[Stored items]
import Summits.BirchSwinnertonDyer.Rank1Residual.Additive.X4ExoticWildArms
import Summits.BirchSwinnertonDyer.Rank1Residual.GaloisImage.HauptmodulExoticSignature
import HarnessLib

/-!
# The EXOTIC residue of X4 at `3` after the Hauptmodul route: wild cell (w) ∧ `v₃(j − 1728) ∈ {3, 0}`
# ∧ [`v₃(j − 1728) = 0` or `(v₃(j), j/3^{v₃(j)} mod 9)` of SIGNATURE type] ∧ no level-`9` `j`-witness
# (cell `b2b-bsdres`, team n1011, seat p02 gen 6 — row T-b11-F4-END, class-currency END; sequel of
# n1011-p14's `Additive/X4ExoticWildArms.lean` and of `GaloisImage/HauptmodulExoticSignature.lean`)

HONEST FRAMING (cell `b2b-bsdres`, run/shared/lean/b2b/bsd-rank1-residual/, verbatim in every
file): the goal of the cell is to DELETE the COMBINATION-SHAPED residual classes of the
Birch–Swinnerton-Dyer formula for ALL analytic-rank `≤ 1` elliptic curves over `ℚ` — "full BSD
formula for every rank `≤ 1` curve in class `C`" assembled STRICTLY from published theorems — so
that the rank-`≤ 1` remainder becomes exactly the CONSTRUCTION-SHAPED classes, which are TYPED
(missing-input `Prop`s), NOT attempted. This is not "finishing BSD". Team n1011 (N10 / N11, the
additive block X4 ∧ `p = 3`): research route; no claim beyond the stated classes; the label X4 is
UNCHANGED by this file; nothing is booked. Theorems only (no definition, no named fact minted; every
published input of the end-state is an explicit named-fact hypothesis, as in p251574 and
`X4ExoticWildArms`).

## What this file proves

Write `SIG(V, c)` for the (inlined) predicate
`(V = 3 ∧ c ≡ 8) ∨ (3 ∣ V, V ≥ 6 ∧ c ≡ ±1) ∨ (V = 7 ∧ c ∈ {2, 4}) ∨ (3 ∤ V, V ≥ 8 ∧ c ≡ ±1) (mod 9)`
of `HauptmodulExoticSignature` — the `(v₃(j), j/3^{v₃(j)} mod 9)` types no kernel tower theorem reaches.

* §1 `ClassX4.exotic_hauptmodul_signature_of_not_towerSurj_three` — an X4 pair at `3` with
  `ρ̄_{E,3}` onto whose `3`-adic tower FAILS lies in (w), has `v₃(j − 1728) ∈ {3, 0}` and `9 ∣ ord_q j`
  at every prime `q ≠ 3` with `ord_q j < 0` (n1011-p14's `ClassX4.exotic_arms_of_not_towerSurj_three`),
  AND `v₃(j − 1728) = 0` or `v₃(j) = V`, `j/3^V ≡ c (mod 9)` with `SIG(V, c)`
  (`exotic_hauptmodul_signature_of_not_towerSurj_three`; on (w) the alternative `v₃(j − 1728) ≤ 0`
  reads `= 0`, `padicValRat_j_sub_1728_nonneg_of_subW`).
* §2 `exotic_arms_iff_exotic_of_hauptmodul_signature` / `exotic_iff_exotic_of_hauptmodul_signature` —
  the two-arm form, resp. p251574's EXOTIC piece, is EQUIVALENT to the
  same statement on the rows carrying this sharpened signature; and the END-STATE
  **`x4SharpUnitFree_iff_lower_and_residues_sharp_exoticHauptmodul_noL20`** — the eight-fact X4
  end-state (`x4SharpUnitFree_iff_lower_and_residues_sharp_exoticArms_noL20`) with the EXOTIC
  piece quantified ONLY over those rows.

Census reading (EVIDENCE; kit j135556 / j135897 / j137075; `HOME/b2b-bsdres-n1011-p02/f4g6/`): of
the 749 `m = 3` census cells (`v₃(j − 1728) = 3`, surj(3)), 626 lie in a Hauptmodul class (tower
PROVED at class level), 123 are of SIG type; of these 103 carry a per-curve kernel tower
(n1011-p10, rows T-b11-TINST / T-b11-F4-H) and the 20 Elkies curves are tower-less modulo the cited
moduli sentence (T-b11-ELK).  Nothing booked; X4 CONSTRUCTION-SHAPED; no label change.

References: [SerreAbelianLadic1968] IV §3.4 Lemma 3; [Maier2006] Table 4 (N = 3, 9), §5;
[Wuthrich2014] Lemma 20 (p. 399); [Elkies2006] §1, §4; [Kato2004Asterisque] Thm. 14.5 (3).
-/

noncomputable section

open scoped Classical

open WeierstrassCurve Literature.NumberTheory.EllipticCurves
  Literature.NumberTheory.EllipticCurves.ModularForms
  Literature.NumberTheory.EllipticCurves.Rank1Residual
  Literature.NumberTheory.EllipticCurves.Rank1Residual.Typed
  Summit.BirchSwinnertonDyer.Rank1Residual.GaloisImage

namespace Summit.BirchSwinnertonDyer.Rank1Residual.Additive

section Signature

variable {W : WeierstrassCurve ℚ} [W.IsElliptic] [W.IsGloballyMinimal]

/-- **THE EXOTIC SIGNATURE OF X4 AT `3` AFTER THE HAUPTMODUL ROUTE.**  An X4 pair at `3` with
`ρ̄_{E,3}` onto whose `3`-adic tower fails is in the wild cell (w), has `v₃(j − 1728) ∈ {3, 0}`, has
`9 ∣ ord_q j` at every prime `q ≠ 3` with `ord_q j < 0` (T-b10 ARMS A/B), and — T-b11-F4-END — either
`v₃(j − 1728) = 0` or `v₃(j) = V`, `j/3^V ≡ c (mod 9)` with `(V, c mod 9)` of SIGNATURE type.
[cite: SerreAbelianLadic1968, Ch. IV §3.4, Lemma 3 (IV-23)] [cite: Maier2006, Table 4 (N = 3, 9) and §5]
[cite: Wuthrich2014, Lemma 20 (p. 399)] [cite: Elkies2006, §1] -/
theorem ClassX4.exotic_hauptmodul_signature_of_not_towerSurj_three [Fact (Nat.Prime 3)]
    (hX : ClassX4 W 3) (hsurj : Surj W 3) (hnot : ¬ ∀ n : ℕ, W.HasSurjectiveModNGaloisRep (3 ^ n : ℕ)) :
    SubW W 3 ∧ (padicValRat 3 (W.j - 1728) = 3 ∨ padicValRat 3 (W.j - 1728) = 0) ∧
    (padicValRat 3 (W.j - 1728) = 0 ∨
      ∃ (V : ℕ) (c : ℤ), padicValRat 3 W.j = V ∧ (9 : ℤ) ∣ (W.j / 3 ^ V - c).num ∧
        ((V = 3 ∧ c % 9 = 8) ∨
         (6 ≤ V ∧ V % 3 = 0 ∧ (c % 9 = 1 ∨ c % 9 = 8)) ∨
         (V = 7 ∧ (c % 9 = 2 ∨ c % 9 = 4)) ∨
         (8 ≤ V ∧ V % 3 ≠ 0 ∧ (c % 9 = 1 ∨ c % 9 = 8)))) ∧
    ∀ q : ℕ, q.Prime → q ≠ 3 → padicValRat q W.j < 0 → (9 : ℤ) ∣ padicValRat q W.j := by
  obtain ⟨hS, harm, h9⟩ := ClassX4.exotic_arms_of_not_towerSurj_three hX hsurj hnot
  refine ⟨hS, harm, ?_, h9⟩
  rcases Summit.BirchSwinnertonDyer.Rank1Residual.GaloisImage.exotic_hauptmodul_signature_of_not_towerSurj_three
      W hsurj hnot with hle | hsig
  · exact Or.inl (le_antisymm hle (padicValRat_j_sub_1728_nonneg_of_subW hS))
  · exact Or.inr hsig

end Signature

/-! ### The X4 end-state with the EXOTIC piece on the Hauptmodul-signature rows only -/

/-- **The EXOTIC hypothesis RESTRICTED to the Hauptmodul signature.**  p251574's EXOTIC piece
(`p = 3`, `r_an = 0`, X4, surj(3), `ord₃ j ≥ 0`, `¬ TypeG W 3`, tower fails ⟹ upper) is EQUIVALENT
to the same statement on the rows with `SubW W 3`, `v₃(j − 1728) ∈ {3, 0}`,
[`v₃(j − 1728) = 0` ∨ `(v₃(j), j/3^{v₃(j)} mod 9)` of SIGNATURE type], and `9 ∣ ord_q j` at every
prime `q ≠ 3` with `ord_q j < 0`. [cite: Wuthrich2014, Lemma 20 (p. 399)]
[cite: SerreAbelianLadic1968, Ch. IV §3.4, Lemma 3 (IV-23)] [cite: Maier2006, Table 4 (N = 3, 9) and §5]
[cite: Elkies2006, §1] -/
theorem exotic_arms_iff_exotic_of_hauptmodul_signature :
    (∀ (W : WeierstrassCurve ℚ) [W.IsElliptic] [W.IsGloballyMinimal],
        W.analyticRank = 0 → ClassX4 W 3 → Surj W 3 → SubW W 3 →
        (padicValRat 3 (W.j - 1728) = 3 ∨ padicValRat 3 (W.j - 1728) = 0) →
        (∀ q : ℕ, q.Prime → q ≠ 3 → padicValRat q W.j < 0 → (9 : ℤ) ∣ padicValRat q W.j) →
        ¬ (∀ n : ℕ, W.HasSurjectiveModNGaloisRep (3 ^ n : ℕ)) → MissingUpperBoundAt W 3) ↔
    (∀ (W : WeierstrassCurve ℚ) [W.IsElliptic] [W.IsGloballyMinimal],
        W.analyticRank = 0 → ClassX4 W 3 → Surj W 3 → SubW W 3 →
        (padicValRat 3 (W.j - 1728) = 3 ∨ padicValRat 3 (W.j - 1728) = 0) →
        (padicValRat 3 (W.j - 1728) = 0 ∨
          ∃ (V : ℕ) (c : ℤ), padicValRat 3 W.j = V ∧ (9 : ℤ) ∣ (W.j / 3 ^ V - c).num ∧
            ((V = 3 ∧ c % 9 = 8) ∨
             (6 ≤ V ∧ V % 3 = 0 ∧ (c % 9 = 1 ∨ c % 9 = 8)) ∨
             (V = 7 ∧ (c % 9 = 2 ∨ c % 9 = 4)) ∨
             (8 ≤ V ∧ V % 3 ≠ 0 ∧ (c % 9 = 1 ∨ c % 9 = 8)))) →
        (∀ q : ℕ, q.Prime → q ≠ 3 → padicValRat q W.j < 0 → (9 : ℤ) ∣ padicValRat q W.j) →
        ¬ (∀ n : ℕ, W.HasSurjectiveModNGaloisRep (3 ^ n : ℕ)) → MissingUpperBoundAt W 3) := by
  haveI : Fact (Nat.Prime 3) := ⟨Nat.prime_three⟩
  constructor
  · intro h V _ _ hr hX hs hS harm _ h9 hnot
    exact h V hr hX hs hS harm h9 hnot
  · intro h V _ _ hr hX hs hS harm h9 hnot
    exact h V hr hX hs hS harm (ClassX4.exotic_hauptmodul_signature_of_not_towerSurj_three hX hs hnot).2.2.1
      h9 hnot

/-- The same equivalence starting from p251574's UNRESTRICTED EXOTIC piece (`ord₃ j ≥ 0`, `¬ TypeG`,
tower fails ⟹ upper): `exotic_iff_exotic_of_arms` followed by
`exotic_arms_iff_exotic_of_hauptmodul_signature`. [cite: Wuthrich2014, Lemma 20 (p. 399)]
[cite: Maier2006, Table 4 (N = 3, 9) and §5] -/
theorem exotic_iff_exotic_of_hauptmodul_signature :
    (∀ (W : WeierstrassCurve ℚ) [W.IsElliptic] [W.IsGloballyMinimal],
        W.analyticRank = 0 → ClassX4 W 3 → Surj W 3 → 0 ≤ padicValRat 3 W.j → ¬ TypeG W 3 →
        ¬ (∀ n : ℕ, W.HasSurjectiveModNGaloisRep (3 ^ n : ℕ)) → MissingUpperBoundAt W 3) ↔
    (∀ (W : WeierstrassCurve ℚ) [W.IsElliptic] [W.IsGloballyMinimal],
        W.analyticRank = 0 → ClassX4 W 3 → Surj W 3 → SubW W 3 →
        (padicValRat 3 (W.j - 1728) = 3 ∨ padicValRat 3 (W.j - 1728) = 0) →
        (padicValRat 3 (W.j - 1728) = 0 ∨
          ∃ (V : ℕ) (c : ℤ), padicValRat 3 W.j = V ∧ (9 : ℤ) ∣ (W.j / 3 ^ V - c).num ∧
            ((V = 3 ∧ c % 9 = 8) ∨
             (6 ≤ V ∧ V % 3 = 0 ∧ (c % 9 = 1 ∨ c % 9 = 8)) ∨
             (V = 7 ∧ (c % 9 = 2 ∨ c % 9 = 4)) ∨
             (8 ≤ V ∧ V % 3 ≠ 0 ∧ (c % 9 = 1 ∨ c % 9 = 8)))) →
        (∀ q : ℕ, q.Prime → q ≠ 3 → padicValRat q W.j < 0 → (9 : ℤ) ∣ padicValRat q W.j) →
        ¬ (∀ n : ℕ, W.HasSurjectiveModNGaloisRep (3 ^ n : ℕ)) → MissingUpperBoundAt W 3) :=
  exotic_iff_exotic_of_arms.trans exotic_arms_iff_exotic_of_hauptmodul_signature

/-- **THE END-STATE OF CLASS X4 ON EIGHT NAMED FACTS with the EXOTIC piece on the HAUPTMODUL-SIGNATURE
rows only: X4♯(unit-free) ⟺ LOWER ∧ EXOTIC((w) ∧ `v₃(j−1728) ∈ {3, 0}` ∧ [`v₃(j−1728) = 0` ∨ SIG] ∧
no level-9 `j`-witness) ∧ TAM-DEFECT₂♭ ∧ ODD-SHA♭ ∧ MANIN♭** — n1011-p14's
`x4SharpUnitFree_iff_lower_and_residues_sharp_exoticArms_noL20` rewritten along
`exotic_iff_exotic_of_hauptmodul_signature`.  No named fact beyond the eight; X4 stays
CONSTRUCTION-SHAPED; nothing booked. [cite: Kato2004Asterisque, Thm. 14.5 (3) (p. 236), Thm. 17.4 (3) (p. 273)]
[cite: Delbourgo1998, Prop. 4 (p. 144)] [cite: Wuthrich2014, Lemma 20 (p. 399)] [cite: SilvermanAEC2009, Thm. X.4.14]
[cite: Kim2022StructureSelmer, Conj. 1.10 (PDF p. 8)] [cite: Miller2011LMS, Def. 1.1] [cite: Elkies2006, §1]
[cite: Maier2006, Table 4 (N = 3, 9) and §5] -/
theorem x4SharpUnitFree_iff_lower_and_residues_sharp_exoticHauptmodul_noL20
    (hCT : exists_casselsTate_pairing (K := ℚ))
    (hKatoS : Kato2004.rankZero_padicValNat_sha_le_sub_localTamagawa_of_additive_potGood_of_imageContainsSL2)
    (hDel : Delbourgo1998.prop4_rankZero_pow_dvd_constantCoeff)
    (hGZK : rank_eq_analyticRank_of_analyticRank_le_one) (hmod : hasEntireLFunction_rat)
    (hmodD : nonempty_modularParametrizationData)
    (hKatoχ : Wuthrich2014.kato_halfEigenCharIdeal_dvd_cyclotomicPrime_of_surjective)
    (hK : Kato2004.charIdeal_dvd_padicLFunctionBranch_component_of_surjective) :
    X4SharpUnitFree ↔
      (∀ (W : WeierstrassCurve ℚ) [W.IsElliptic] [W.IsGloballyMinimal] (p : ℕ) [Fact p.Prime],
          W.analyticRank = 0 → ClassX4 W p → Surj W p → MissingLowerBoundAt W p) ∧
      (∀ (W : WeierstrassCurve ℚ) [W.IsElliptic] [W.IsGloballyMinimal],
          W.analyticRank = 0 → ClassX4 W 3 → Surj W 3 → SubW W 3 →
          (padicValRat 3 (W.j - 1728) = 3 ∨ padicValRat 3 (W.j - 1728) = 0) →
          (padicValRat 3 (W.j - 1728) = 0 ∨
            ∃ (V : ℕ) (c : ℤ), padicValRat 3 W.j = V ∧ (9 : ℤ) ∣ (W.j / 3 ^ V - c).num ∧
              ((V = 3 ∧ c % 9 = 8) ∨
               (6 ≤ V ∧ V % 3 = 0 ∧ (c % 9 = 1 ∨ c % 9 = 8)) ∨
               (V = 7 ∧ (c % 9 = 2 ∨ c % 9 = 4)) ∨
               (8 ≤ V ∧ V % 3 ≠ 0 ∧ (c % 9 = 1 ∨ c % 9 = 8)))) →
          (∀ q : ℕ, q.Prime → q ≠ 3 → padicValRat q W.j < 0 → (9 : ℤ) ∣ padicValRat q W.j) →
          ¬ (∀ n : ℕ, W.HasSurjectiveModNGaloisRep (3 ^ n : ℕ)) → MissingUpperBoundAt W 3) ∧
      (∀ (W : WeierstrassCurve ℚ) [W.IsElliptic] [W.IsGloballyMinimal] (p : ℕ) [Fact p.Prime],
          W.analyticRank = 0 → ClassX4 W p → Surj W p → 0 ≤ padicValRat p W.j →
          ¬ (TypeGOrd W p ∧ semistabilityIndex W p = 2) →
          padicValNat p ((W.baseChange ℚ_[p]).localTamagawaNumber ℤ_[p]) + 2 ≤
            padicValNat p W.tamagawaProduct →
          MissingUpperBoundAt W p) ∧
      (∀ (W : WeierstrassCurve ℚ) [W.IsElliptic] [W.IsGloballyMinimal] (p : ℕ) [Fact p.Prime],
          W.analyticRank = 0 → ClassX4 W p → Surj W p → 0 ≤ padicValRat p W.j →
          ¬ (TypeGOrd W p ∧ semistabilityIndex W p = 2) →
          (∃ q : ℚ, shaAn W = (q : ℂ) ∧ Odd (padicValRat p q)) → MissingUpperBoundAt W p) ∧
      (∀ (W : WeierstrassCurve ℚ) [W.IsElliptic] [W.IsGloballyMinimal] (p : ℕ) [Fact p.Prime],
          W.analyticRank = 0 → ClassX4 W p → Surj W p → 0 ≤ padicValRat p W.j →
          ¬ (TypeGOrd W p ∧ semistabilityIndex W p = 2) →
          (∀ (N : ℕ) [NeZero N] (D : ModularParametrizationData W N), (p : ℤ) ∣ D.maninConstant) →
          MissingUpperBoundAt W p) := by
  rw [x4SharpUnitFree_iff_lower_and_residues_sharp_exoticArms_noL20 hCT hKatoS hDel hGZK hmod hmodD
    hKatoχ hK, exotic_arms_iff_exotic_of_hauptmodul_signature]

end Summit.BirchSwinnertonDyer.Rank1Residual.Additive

• **What is expected**
Write down exactly the span of lines above from the one containing "noncomputable section" to the one containing "refine ⟨hS, harm, ?_, h9⟩", both ends included.

• **Answer section**
noncomputable section

open scoped Classical

open WeierstrassCurve Literature.NumberTheory.EllipticCurves
  Literature.NumberTheory.EllipticCurves.ModularForms
  Literature.NumberTheory.EllipticCurves.Rank1Residual
  Literature.NumberTheory.EllipticCurves.Rank1Residual.Typed
  Summit.BirchSwinnertonDyer.Rank1Residual.GaloisImage

namespace Summit.BirchSwinnertonDyer.Rank1Residual.Additive

section Signature

variable {W : WeierstrassCurve ℚ} [W.IsElliptic] [W.IsGloballyMinimal]

/-- **THE EXOTIC SIGNATURE OF X4 AT `3` AFTER THE HAUPTMODUL ROUTE.**  An X4 pair at `3` with
`ρ̄_{E,3}` onto whose `3`-adic tower fails is in the wild cell (w), has `v₃(j − 1728) ∈ {3, 0}`, has
`9 ∣ ord_q j` at every prime `q ≠ 3` with `ord_q j < 0` (T-b10 ARMS A/B), and — T-b11-F4-END — either
`v₃(j − 1728) = 0` or `v₃(j) = V`, `j/3^V ≡ c (mod 9)` with `(V, c mod 9)` of SIGNATURE type.
[cite: SerreAbelianLadic1968, Ch. IV §3.4, Lemma 3 (IV-23)] [cite: Maier2006, Table 4 (N = 3, 9) and §5]
[cite: Wuthrich2014, Lemma 20 (p. 399)] [cite: Elkies2006, §1] -/
theorem ClassX4.exotic_hauptmodul_signature_of_not_towerSurj_three [Fact (Nat.Prime 3)]
    (hX : ClassX4 W 3) (hsurj : Surj W 3) (hnot : ¬ ∀ n : ℕ, W.HasSurjectiveModNGaloisRep (3 ^ n : ℕ)) :
    SubW W 3 ∧ (padicValRat 3 (W.j - 1728) = 3 ∨ padicValRat 3 (W.j - 1728) = 0) ∧
    (padicValRat 3 (W.j - 1728) = 0 ∨
      ∃ (V : ℕ) (c : ℤ), padicValRat 3 W.j = V ∧ (9 : ℤ) ∣ (W.j / 3 ^ V - c).num ∧
        ((V = 3 ∧ c % 9 = 8) ∨
         (6 ≤ V ∧ V % 3 = 0 ∧ (c % 9 = 1 ∨ c % 9 = 8)) ∨
         (V = 7 ∧ (c % 9 = 2 ∨ c % 9 = 4)) ∨
         (8 ≤ V ∧ V % 3 ≠ 0 ∧ (c % 9 = 1 ∨ c % 9 = 8)))) ∧
    ∀ q : ℕ, q.Prime → q ≠ 3 → padicValRat q W.j < 0 → (9 : ℤ) ∣ padicValRat q W.j := by
  obtain ⟨hS, harm, h9⟩ := ClassX4.exotic_arms_of_not_towerSurj_three hX hsurj hnot
  refine ⟨hS, harm, ?_, h9⟩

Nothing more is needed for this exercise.